Its fixation on contemporary buzzwords such as “alliance”, “AUKUS” and “Quad” (mentioned once, though India and Japan are referred to half a dozen times) ignores the pressing realities of our immediate region. A review blind to the place of Indonesia in our region belongs more to the world of fancy than to the real world of power, politics, demography and population, and the physical geography that establishes the space and time constraints within which armed conflict is conducted.

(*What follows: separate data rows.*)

import Summits.NavierStokesRegularity.NavierStokesRegularity.Theorems.IsotropicBlobWitnessFieldRegularity
import Summits.NavierStokesRegularity.NavierStokesRegularity.Theorems.IsotropicBlobArgmaxCover
import Summits.NavierStokesRegularity.NavierStokesRegularity.Theorems.IsotropicBlobSourceProfiles
import Summits.NavierStokesRegularity.NavierStokesRegularity.Theorems.HarmonicShellZonal
import Literature.Geometry.DiscreteGeometry.LayerShells
import HarnessLib

/-!
# THE `C²` WITNESS FIELD of ROUND-41 — (α) the strain form IS `strainFormC2`, (V7) the pressure SOURCE identity
(plate (V), parts (α) = V6-in-coordinates and V7; LEAD S-door ns-s30-p1 g4 PLATE MAP v3 2026-08-28; data nsreg-p1 g33
`r42/Sketch46.lean` §5 / `r42/f_zonal_k4.txt`, typed BY NAME against ns-s29-p2 g5's `Theorems/IsotropicBlobArgmaxCover`
(`ArgmaxCover.strainFormC2`), LEAD's `Theorems/IsotropicBlobSourceProfiles` (`srcPoly_l`, `srcProfile_l`) and
`Theorems/HarmonicShellZonal` (`polyFun zonal2/4`))

Cell `ns-regularity-ideate`, seat ns-sfl-p1 g6, `--supports stmt-NavierStokesRegularity-0056 --as helper`.

* §1 coordinates (`inner_fin3`/`norm_sq_fin3` reused from `Literature.Geometry.DiscreteGeometry`): `inner_uniaxialS_left`, `norm_uniaxialS_sq`, `polyFun_zonal2_eq`,
  `polyFun_zonal4_eq` (`Z₂ = 2q`, `Z₄` and `‖Sx‖²` as polynomials of `s = ‖x‖²`, `q = ⟪x,Sx⟫`);
* §2 **(α) `inner_fderiv_witnessFieldC2_eq_strainFormC2 : ‖y‖² < 1 →
  ⟪fderiv ℝ witnessFieldC2 y e, e⟫ = strainFormC2 (y 0) (y 1) (y 2) (e 0) (e 1) (e 2)`** (so W3's
  `strainFormC2_le_normSq` applies verbatim), and `inner_fderiv_witnessFieldC2_le_norm_sq : ⟪Du(y)e,e⟫ ≤ ‖e‖²` for ALL `y`;
* §3 trace toolkit: `traceCLM_comp_smulRight`, `traceCLM_smulRight_comp`, `traceCLM_uniaxialS_comp_uniaxialS = 3/2`;
* §4 **(V7) `neg_traceCLM_fderiv_sq_witnessFieldC2_of_lt`** (inside: `−tr(Du∘Du) = srcPoly0 s + srcPoly2 s·Z₂ + srcPoly4 s·Z₄`,
  by expanding `Du∘Du` into 16 rank-structured terms whose traces are scalars in `s, q`, then `ring` in TWO variables) and
  **`neg_traceCLM_fderiv_sq_witnessFieldC2 : ∀ x, −traceCLM ((fderiv ℝ witnessFieldC2 x).comp (fderiv ℝ witnessFieldC2 x))
  = srcProfile0 (‖x‖²) + srcProfile2 (‖x‖²) * polyFun zonal2 x + srcProfile4 (‖x‖²) * polyFun zonal4 x`** — literally the
  `hsrc` hypothesis of LEAD's `isDecayingPressureOf_zonalPressure` with `u := witnessFieldC2`, `F_l := srcProfile_l`.

HONEST FRAMING: kinematic slice witness calculus; item 0056 `NoTypeII` and NS regularity NOT proved; no summit statement
is proved by this seat.
-/

noncomputable section

open MeasureTheory Set Function Filter Metric Real InnerProductSpace
open _root_.Topology
open scoped ENNReal NNReal RealInnerProductSpace ContDiff Laplacian
open Literature.Analysis Literature.Analysis.FluidPDE VectorCalculus

namespace Summit.NavierStokesRegularity.NavierStokesRegularity.Theorems.StrainDoors.IsotropicBlob

open Summit.NavierStokesRegularity.NavierStokesRegularity.Theorems.ArgmaxDoors
open Summit.NavierStokesRegularity.NavierStokesRegularity.Theorems.StrainDoors
open Summit.NavierStokesRegularity.NavierStokesRegularity.Theorems.StrainDoors.HarmonicShell

set_option linter.dupNamespace false

/-! ## §1 Coordinates -/

/- coordinates `⟪v, w⟫ = Σ vᵢwᵢ`, `‖v‖² = Σ vᵢ²` on `ℝ³`: REUSED from the tree (`Literature.Geometry.DiscreteGeometry.inner_fin3`,
`norm_sq_fin3`, gate dedup), not restated. -/

/-- `⟪Sy, e⟫ = y₂e₂ − (y₀e₀ + y₁e₁)/2`. -/
theorem inner_uniaxialS_left (y e : E3) : ⟪uniaxialS y, e⟫ = y 2 * e 2 - (y 0 * e 0 + y 1 * e 1) / 2 := by
  obtain ⟨h0, h1, h2⟩ := uniaxialS_apply y
  rw [Literature.Geometry.DiscreteGeometry.inner_fin3, h0, h1, h2]; ring

/-- `‖Sx‖² = (‖x‖² + ⟪x,Sx⟫)/2`. -/
theorem norm_uniaxialS_sq (x : E3) : ‖uniaxialS x‖ ^ 2 = (‖x‖ ^ 2 + ⟪x, uniaxialS x⟫) / 2 := by
  obtain ⟨h0, h1, h2⟩ := uniaxialS_apply x
  rw [Literature.Geometry.DiscreteGeometry.norm_sq_fin3, Literature.Geometry.DiscreteGeometry.norm_sq_fin3, inner_uniaxialS,
    h0, h1, h2]; ring

/-- `Z₂(x) = 2⟪x, Sx⟫`. -/
theorem polyFun_zonal2_eq (x : E3) : polyFun zonal2 x = 2 * ⟪x, uniaxialS x⟫ := by
  rw [polyFun_zonal2, inner_uniaxialS]; ring

/-- `Z₄(x)` as a polynomial of `s = ‖x‖²` and `q = ⟪x, Sx⟫` (`x₂² = (s+2q)/3`, `x₀²+x₁² = 2(s−q)/3`). -/
theorem polyFun_zonal4_eq (x : E3) : polyFun zonal4 x =
    (8 * (‖x‖ ^ 2 + 2 * ⟪x, uniaxialS x⟫) ^ 2 - 48 * (‖x‖ ^ 2 + 2 * ⟪x, uniaxialS x⟫) * (‖x‖ ^ 2 - ⟪x, uniaxialS x⟫) +
      12 * (‖x‖ ^ 2 - ⟪x, uniaxialS x⟫) ^ 2) / 9 := by
  rw [polyFun_zonal4, inner_uniaxialS, Literature.Geometry.DiscreteGeometry.norm_sq_fin3]; ring

/-! ## §2 (α) The strain form of the witness is `strainFormC2` -/

/-- **(α)** on the open unit ball the quadratic form of `fderiv ℝ witnessFieldC2 y` is p1's six-variable polynomial
`ArgmaxCover.strainFormC2` (W3's `strainFormC2_le_normSq` then applies verbatim). -/
theorem inner_fderiv_witnessFieldC2_eq_strainFormC2 {y : E3} (hy : ‖y‖ ^ 2 < 1) (e : E3) :
    ⟪fderiv ℝ witnessFieldC2 y e, e⟫ = ArgmaxCover.strainFormC2 (y 0) (y 1) (y 2) (e 0) (e 1) (e 2) := by
  rw [inner_fderiv_witnessFieldC2_of_lt hy, inner_uniaxialS_left e e, inner_uniaxialS_left y e, inner_uniaxialS y,
    Literature.Geometry.DiscreteGeometry.inner_fin3 y e, Literature.Geometry.DiscreteGeometry.norm_sq_fin3 y,
    Literature.Geometry.DiscreteGeometry.norm_sq_fin3 e]
  unfold ArgmaxCover.strainFormC2
  ring

/-- **(α) + W3 + (γ)**: `⟪Du(y) e, e⟫ ≤ ‖e‖²` for EVERY `y` (inside: `strainFormC2_le_normSq`; on `1 ≤ ‖y‖²`: `Du = 0`). -/
theorem inner_fderiv_witnessFieldC2_le_norm_sq (y e : E3) : ⟪fderiv ℝ witnessFieldC2 y e, e⟫ ≤ ‖e‖ ^ 2 := by
  by_cases hy : ‖y‖ ^ 2 < 1
  · rw [inner_fderiv_witnessFieldC2_eq_strainFormC2 hy, Literature.Geometry.DiscreteGeometry.norm_sq_fin3 e]
    exact ArgmaxCover.strainFormC2_le_normSq
      (by rw [← Literature.Geometry.DiscreteGeometry.norm_sq_fin3]; exact hy.le) _ _ _
  · rw [fderiv_witnessFieldC2_of_le (not_lt.1 hy)]
    simp only [zero_apply, inner_zero_left]
    positivity

/-! ## §3 Trace toolkit -/

/-- `tr(M ∘ (f ⊗ y)) = f(My)`. -/
theorem traceCLM_comp_smulRight (M : E3 →L[ℝ] E3) (f : E3 →L[ℝ] ℝ) (y : E3) :
    traceCLM (M.comp (f.smulRight y)) = f (M y) := by
  have h : M.comp (f.smulRight y) = f.smulRight (M y) := by
    ext z
    simp [ContinuousLinearMap.smulRight_apply, map_smul]
  rw [h, traceCLM_smulRight]

/-- `tr((f ⊗ y) ∘ M) = f(My)`. -/
theorem traceCLM_smulRight_comp (f : E3 →L[ℝ] ℝ) (y : E3) (M : E3 →L[ℝ] E3) :
    traceCLM ((f.smulRight y).comp M) = f (M y) := by
  have h : (f.smulRight y).comp M = (f.comp M).smulRight y := by
    ext z
    simp [ContinuousLinearMap.smulRight_apply]
  rw [h, traceCLM_smulRight, ContinuousLinearMap.comp_apply]

/-- Coordinates of `S(Sv) = (v₀/4, v₁/4, v₂)`. -/
theorem uniaxialS_uniaxialS_apply (v : E3) :
    uniaxialS (uniaxialS v) 0 = v 0 / 4 ∧ uniaxialS (uniaxialS v) 1 = v 1 / 4 ∧ uniaxialS (uniaxialS v) 2 = v 2 := by
  obtain ⟨a0, a1, a2⟩ := uniaxialS_apply (uniaxialS v)
  obtain ⟨b0, b1, b2⟩ := uniaxialS_apply v
  rw [a0, a1, a2, b0, b1, b2]
  exact ⟨by ring, by ring, rfl⟩

/-- `tr(S ∘ S) = 3/2`. -/
theorem traceCLM_uniaxialS_comp_uniaxialS : traceCLM (uniaxialS.comp uniaxialS) = 3 / 2 := by
  rw [traceCLM_eq_sum_inner (EuclideanSpace.basisFun (Fin 3) ℝ), Fin.sum_univ_three]
  obtain ⟨h0, -, -⟩ := uniaxialS_uniaxialS_apply (EuclideanSpace.single (0 : Fin 3) (1 : ℝ))
  obtain ⟨-, h1, -⟩ := uniaxialS_uniaxialS_apply (EuclideanSpace.single (1 : Fin 3) (1 : ℝ))
  obtain ⟨-, -, h2⟩ := uniaxialS_uniaxialS_apply (EuclideanSpace.single (2 : Fin 3) (1 : ℝ))
  norm_num [EuclideanSpace.basisFun_apply, ContinuousLinearMap.comp_apply, EuclideanSpace.inner_single_left, h0, h1, h2]

/-! ## §4 (V7) The pressure source `−tr(Du ∘ Du)` -/

/-- **(V7) INSIDE THE BALL**: `−tr(Du(x) ∘ Du(x)) = F₀(s) + F₂(s)·Z₂(x) + F₄(s)·Z₄(x)`, `s = ‖x‖² < 1`, with p1's
`srcPoly0/2/4` (r42/f_zonal_k4.txt) and the zonal harmonics `polyFun zonal2/4`. -/
theorem neg_traceCLM_fderiv_sq_witnessFieldC2_of_lt {x : E3} (hx : ‖x‖ ^ 2 < 1) :
    -traceCLM ((fderiv ℝ witnessFieldC2 x).comp (fderiv ℝ witnessFieldC2 x)) =
      srcPoly0 (‖x‖ ^ 2) + srcPoly2 (‖x‖ ^ 2) * polyFun zonal2 x + srcPoly4 (‖x‖ ^ 2) * polyFun zonal4 x := by
  rw [(hasFDerivAt_witnessFieldC2_of_lt hx).fderiv]
  simp only [ContinuousLinearMap.add_comp, ContinuousLinearMap.comp_add, ContinuousLinearMap.smul_comp,
    ContinuousLinearMap.comp_smul, ContinuousLinearMap.id_comp, ContinuousLinearMap.comp_id, map_add, map_smul,
    traceCLM_comp_smulRight, traceCLM_smulRight_comp, traceCLM_smulRight, traceCLM_uniaxialS, traceCLM_id_E3,
    traceCLM_uniaxialS_comp_uniaxialS, smul_eq_mul, _root_.smul_apply, _root_.add_apply,
    ContinuousLinearMap.smulRight_apply, innerSL_apply_apply, real_inner_self_eq_norm_sq, mul_zero, add_zero, zero_add]
  rw [← uniaxialS_symm x (uniaxialS x), real_inner_self_eq_norm_sq, real_inner_comm x (uniaxialS x),
    norm_uniaxialS_sq, polyFun_zonal2_eq, polyFun_zonal4_eq]
  unfold srcPoly0 srcPoly2 srcPoly4
  ring

/-- **(V7) THE SOURCE IDENTITY AT EVERY POINT** — literally the `hsrc` hypothesis of LEAD's
`isDecayingPressureOf_zonalPressure` with `u := witnessFieldC2`, `F_l := srcProfile_l` (outside the open ball both
sides vanish: `Du = 0` and `srcProfile_l = 0` on `1 ≤ s`). -/
theorem neg_traceCLM_fderiv_sq_witnessFieldC2 (x : E3) :
    -traceCLM ((fderiv ℝ witnessFieldC2 x).comp (fderiv ℝ witnessFieldC2 x)) =
      srcProfile0 (‖x‖ ^ 2) + srcProfile2 (‖x‖ ^ 2) * polyFun zonal2 x + srcProfile4 (‖x‖ ^ 2) * polyFun zonal4 x := by
  by_cases hx : ‖x‖ ^ 2 < 1
  · rw [srcProfile0_of_le hx.le, srcProfile2_of_le hx.le, srcProfile4_of_le hx.le]
    exact neg_traceCLM_fderiv_sq_witnessFieldC2_of_lt hx
  · have hx' : 1 ≤ ‖x‖ ^ 2 := not_lt.1 hx
    rw [fderiv_witnessFieldC2_of_le hx', srcProfile0_of_ge hx', srcProfile2_of_ge hx', srcProfile4_of_ge hx']
    simp

end Summit.NavierStokesRegularity.NavierStokesRegularity.Theorems.StrainDoors.IsotropicBlob

end
import Summits.BirchSwinnertonDyer.Rank1Residual.X11b.BDPRouteNonsingularPartIndex
import Summits.BirchSwinnertonDyer.Rank1Residual.X11b.BDPRouteLocalKernelInertiaBound
import Literature.NumberTheory.EllipticCurves.ReductionInertiaInvarianceProofs
import Literature.NumberTheory.EllipticCurves.ReductionHomomorphismCuspNodeProofs
import HarnessLib

/-!
# Class X11b, route p2: the subgroup `M₀` of points with non-singular reduction —
# divisibility of `M₀[p^∞]` from a LOCAL divisibility statement, and Greenberg's bound
# `#ker r_v ≤ c_v^{(p)}` modulo that statement (cell `b2b-bsdres`, sub-cell `multr1-p2`, gen 14)

HONEST FRAMING (verbatim, cell `b2b-bsdres`): the goal of the cell is to DELETE the
COMBINATION-SHAPED residual classes for ALL analytic-rank `≤ 1` curves over `ℚ` — "full BSD
formula for every rank `≤ 1` curve in class `C`" assembled STRICTLY from published theorems — so
that the rank-`≤ 1` remainder becomes exactly the CONSTRUCTION-SHAPED classes, which are TYPED
(missing-input Props), NOT attempted; this is not "finishing BSD". Research route `p2` for class
X11b; no claim beyond the stated class; nothing booked; X11b stays CONSTRUCTION-SHAPED. Theorems
only; no definition, no named fact, no `sorry`. Continues `BDPRouteNonsingularPart(Index).lean`.

## Content

* `map_inertia_eq_of_zsmul_eq_zero_of_reducesToNonsingular` — **inertia fixes the prime-to-`v`
  torsion of `E₀(K̄_v)`**: a point of `X(K̄_v)` with non-singular reduction killed by `n`, `|n|_v = 1`,
  is fixed by the local inertia group `I_𝔐` (inertia does not move reductions,
  `reducePoint_congrEquiv_map_eq`; reduction is injective on the prime-to-`p` torsion of `E₀`,
  `eq_of_reducePoint_eq_of_zsmul_eq_zero`; Silverman *AEC* VII.3.1).
* **`exists_nsmul_eq_of_mem_nonsingularPart_of_localDivisible`** — TRANSPORT: if every
  `I_𝔐`-fixed `p`-power-torsion point of `X(K̄_v)` with non-singular reduction is `p • Q'` for some
  `Q'` with non-singular reduction (a purely LOCAL statement, `(LocDiv)`), then `M₀[p^∞]` is
  `p`-divisible (torsion points of `X(K̄_v)` come from `E(K̄)`, `exists_pointsMapOfEmb_eq_of_nsmul_eq_zero`;
  the preimage is `I_v`-fixed by the first bullet and Neukirch II (9.6), `exists_mem_inertia_apply_eq_holds`).
* **`natCard_localKer_le_pow_padicValNat_localTamagawaNumber_of_localDivisible`** — GREENBERG'S
  LEMMA 3.3 AT A BAD PLACE WITH THE TAMAGAWA BOUND, modulo `(LocDiv)`: for an elliptic curve `E`
  over a number field `K`, a `ℤ_p`-extension `κ`, and a finite place `v ∤ p` at which `(LocDiv)` holds,
  `ker r_v = localKer (ker κ) E[p^∞] v` is finite and `#ker r_v ≤ p ^ ord_p c_v(E/K)`
  (assembly of `natCard_localKer_kerSubgroup_le_of_divisible`, `finiteIndex_nonsingularPart`,
  `inertiaSubOne_mem_nonsingularPart`, `relIndex_nonsingularPart_ker_dvd_localTamagawaNumber`,
  `finite_setOf_smul_decomp_eq_of_isPrimary`). `(LocDiv)` is proved by reduction type in the
  companion file `BDPRouteNonsingularTorsionDivisible.lean`.

CONDITIONAL use only; nothing booked; reach and labels unchanged.

References: [GreenbergLNM1716] §3 Lemma 3.3 (p. 87), §4 proof of Thm. 4.1 (p. 74: "`ker r_v` has
order `c_v^{(p)}`"); [SilvermanAEC2009] VII.§2, Prop. VII.3.1, §VII.6; [NeukirchANT1999] II §9 (9.6).
-/

noncomputable section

It is not often that Defence prime contractors win a mention in a policy document as self-consciously crucial and enduring as the review is intended to be. Boeing and Sikorsky must be especially proud. This is emblematic of a more fundamental shift away from defence self-reliance, albeit within the framework of the alliance with the US, to a significantly greater dependence on the US for our national defence. In the review’s words, “our Alliance with the US is becoming even more important to Australia”.

The bilateral relationship is of paramount importance to Australia, as it should be to the US. But the relationship extends far beyond the military alliance as embodied in the ANZUS Treaty, an artefact of the immediate post-WWII world. To place defence at the centre of the Australia-US relationship is to base Australia’s security on an article of faith. And faith-based policy is no substitute for the single-minded pursuit of our national interests.

Like its many predecessors, this
review sets out to measure national defence against our national interests and to “avoid … major conflict in the region that directly threatens our national interest”. But just as the term “strategic” (used more than 300 times) is nowhere defined, so too “national interests” are unidentified and the “national interest” left vague, particularly so where it refers to “areas of core national interest”.

Overall, the DSR is more a stable of hobbyhorses out for a canter than a coherent plan for addressing the inherent unpredictability of the region in which we live and work. Its policy deficiencies notwithstanding, it is, however, an outstanding example of political manoeuvre. It has stolen the mantle of security guardianship from the conservatives and draped it around the Albanese Labor government while deferring the massive expenditures way beyond the forward estimates – shrewd politics masquerading as pedestrian policy. That is clever.